* _WORK INSTRUCTIONS_
For the listing below, count the lines that contain "XIII" and report only the number.

DATA EXCERPTS: Begin

import Summits.Ventures.YMGap.FlowData.TubeTransferPositivity
import Literature.MathematicalPhysics.QuantumFieldTheory.SliceKernelOperatorDerivative
import HarnessLib

/-!
# Venture YMGap, track Y3 FLOW-DATA — `J ↦ log ‖T_{J,k,L}‖` (log of the vacuum eigenvalue of the TUBE
# TRANSFER OPERATOR) is convex on `ℝ`, and for `J > 0` DIFFERENTIABLE with the Hellmann–Feynman derivative,
# enclosed by the secant chords (theorems only; the `hd`/`hF` premises of `SecantConvexCertificate.lean`)

HONEST FRAMING: venture file of the cell `pub-ymgap` (QuantumFields programme), track Y3. It discharges, for
the tree's named object `tubeTransferOperator ρ J k L` (`TubeTransferOperator.lean`), the two premises that
`SecantConvexCertificate.lean` takes as hypotheses for `F J = log ‖T_{J,k,L}‖`: CONVEXITY of `F` on `ℝ` (Kingman,
tree `convexOn_log_norm_sliceKernelOp_iso`) and DIFFERENTIABILITY of `F` at every `J₀ > 0` (Kato II-§5.4 /
VIII-§2.3 with `m = 1`, tree `exists_hasDerivAt_log_norm_sliceKernelOp_iso`: operator-norm differentiability of
the slice-kernel family + Jentzsch's simple isolated top eigenvalue + Lüscher positivity for `J ≥ 0`), the
derivative being the Hellmann–Feynman value `⟪φ, T′φ⟫/‖T_{J₀}‖` on the Perron–Jentzsch vector `φ`.  One
transfer operator family on a fixed spatial torus `(ℤ/L)^k`; `‖T‖ = λ₀` is the vacuum eigenvalue, not a gap;
nothing about `L → ∞`, the time direction, the continuum, confinement or a mass gap; no number, no row.

* `tubeTransferOperator_hasDerivAt` — `J ↦ T_{J,k,L}` is differentiable IN OPERATOR NORM at every `J₀`
  (derivative = the isotropic derivative-kernel operator);
* `convexOn_log_norm_tubeTransferOperator` — `J ↦ log ‖T_{J,k,L}‖` is convex on `ℝ`;
* ★ `tubeTransferOperator_hasDerivAt_log_norm` — for `J₀ > 0`: `∃ T′ φ`, `HasDerivAt T T′ J₀`, `φ` the unit, a.e.
  positive top eigenvector of `T_{J₀}`, `HasDerivAt (fun J => log ‖T_J‖) (⟪φ, T′φ⟫/‖T_{J₀}‖) J₀`, and for every
  `h > 0` the backward/forward chord slopes enclose that derivative.

References: T. Kato, *Perturbation Theory for Linear Operators* (1966), II-§5.4 Thm 5.4, VIII-§2.3 Thm 2.6
[Kato1966]; M. Lüscher, Commun. Math. Phys. 54 (1977) 283 [Luscher1977]; M. Reed, B. Simon, *Methods of Modern
Mathematical Physics IV*, Thms XIII.43–44 [ReedSimonIV1978]; J. F. C. Kingman, Quart. J. Math. 12 (1961) 283
[Kingman1961].
-/

noncomputable section

open MeasureTheory Set Filter Function Topology
open scoped RealInnerProductSpace ENNReal
open Literature.MathematicalPhysics.QuantumFieldTheory Literature.Analysis.OperatorTheory

namespace Summit.Ventures.YMGap.FlowData

section LogNormDerivative

variable {G : Type*} [Group G] [TopologicalSpace G] [IsTopologicalGroup G] [CompactSpace G]
  [MeasurableSpace G] [BorelSpace G] [SecondCountableTopology G] {n : ℕ}
  (ρ : G →* Matrix (Fin n) (Fin n) ℂ) (k L : ℕ) [NeZero L]

/-- **`J ↦ T_{J,k,L}` is differentiable in operator norm** at every `J₀`; the derivative is the bounded
operator with the isotropic derivative kernel (temporal-plaquette insertion + the magnetic half-weights'
derivative). [cite: Kato1966, II-§5.4 (5.9)–(5.10)] -/
theorem tubeTransferOperator_hasDerivAt (hρ : Continuous ρ) (J₀ : ℝ) :
    ∃ T' : Lp ℝ 2 (sliceMeasure G k L) →L[ℝ] Lp ℝ 2 (sliceMeasure G k L),
      HasDerivAt (fun J => tubeTransferOperator ρ J k L) T' J₀ := by
  obtain ⟨S', hS'⟩ := exists_sliceKernelIsoDerivOp (d := k) (L := L) (μ := sliceMeasure G k L) ρ hρ J₀
  exact ⟨S', hasDerivAt_sliceKernelOp_iso (μ := sliceMeasure G k L) ρ hρ J₀
    (S := fun J => tubeTransferOperator ρ J k L) (fun J φ => tubeTransferOperator_ae_eq J k L hρ φ) hS'⟩

/-- **`J ↦ log ‖T_{J,k,L}‖` is convex on `ℝ`** (Kingman's log-convexity of the top eigenvalue of an
entrywise log-convex family of positive kernels). [cite: Kingman1961, Theorem] -/
theorem convexOn_log_norm_tubeTransferOperator (hρ : Continuous ρ) :
    ConvexOn ℝ univ (fun J : ℝ => Real.log ‖tubeTransferOperator ρ J k L‖) :=
  convexOn_log_norm_sliceKernelOp_iso (μ := sliceMeasure G k L) ρ hρ
    (IsProbabilityMeasure.ne_zero (sliceMeasure G k L))
    (S := fun J => tubeTransferOperator ρ J k L) fun J φ => tubeTransferOperator_ae_eq J k L hρ φ

/-- ★ **`log λ₀(T_{J,k,L})` is differentiable for `J₀ > 0`, with the Hellmann–Feynman derivative, enclosed by
the secant chords.** For continuous unitary `ρ` and `J₀ > 0` there are the operator-norm derivative `T′` of
`J ↦ T_{J,k,L}` at `J₀` and a unit, a.e. strictly positive `φ` with `T_{J₀} φ = ‖T_{J₀}‖ φ` such that
`J ↦ log ‖T_{J,k,L}‖` has derivative `⟪φ, T′φ⟫/‖T_{J₀}‖` at `J₀` and, for every `h > 0`,
`(log‖T_{J₀}‖ − log‖T_{J₀−h}‖)/h ≤ ⟪φ, T′φ⟫/‖T_{J₀}‖ ≤ (log‖T_{J₀+h}‖ − log‖T_{J₀}‖)/h`.  Inputs (all tree
theorems): Lüscher positivity `T_J ⪰ 0` for `J ≥ 0` (`inner_tubeTransferOperator_self_nonneg`), Jentzsch's gap,
Kingman, and the operator-norm differentiability above. [cite: Kato1966, VIII-§2.3 Theorem 2.6 (2.17) (case
m = 1)] [cite: ReedSimonIV1978, Thm XIII.43 and Thm XIII.44] [cite: Luscher1977] -/
theorem tubeTransferOperator_hasDerivAt_log_norm (hρ : Continuous ρ)
    (hρu : ∀ g, ρ g ∈ Matrix.unitaryGroup (Fin n) ℂ) {J₀ : ℝ} (hJ₀ : 0 < J₀) :
    ∃ (T' : Lp ℝ 2 (sliceMeasure G k L) →L[ℝ] Lp ℝ 2 (sliceMeasure G k L))
      (φ : Lp ℝ 2 (sliceMeasure G k L)),
      HasDerivAt (fun J => tubeTransferOperator ρ J k L) T' J₀ ∧
      ‖φ‖ = 1 ∧ IsStrictlyPositiveFun φ ∧
      tubeTransferOperator ρ J₀ k L φ = ‖tubeTransferOperator ρ J₀ k L‖ • φ ∧
      HasDerivAt (fun J => Real.log ‖tubeTransferOperator ρ J k L‖)
        (⟪φ, T' φ⟫ / ‖tubeTransferOperator ρ J₀ k L‖) J₀ ∧
      ∀ h : ℝ, 0 < h →
        (Real.log ‖tubeTransferOperator ρ J₀ k L‖ -
            Real.log ‖tubeTransferOperator ρ (J₀ - h) k L‖) / h ≤
          ⟪φ, T' φ⟫ / ‖tubeTransferOperator ρ J₀ k L‖ ∧
        ⟪φ, T' φ⟫ / ‖tubeTransferOperator ρ J₀ k L‖ ≤
          (Real.log ‖tubeTransferOperator ρ (J₀ + h) k L‖ -
            Real.log ‖tubeTransferOperator ρ J₀ k L‖) / h := by
  have hS : ∀ J : ℝ, ∀ φ : Lp ℝ 2 (sliceMeasure G k L),
      (tubeTransferOperator ρ J k L φ : GaugeConfig k L G → ℝ) =ᵐ[sliceMeasure G k L]
        fun a => ∫ b, sliceKernel ρ J J a b * φ b ∂(sliceMeasure G k L) :=
    fun J φ => tubeTransferOperator_ae_eq J k L hρ φ
  obtain ⟨S', hS'⟩ := exists_sliceKernelIsoDerivOp (d := k) (L := L) (μ := sliceMeasure G k L) ρ hρ J₀
  have hpsd : ∀ᶠ J in 𝓝 J₀, ∀ φ : Lp ℝ 2 (sliceMeasure G k L),
      0 ≤ ⟪φ, tubeTransferOperator ρ J k L φ⟫ := by
    filter_upwards [Ioi_mem_nhds hJ₀] with J hJ φ
    exact inner_tubeTransferOperator_self_nonneg ρ hρ hρu (le_of_lt hJ) φ
  obtain ⟨φ, hφ1, hφpos, hTφ, hder, hbr⟩ :=
    exists_hasDerivAt_log_norm_sliceKernelOp_iso (μ := sliceMeasure G k L) ρ hρ hρu
      (IsProbabilityMeasure.ne_zero (sliceMeasure G k L)) J₀
      (S := fun J => tubeTransferOperator ρ J k L) hS hS' hpsd
  exact ⟨S', φ, hasDerivAt_sliceKernelOp_iso (μ := sliceMeasure G k L) ρ hρ J₀
    (S := fun J => tubeTransferOperator ρ J k L) hS hS', hφ1, hφpos, hTφ, hder, hbr⟩

end LogNormDerivative

end Summit.Ventures.YMGap.FlowData

end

DATA EXCERPTS: End

* _TASK OUTPUT_
2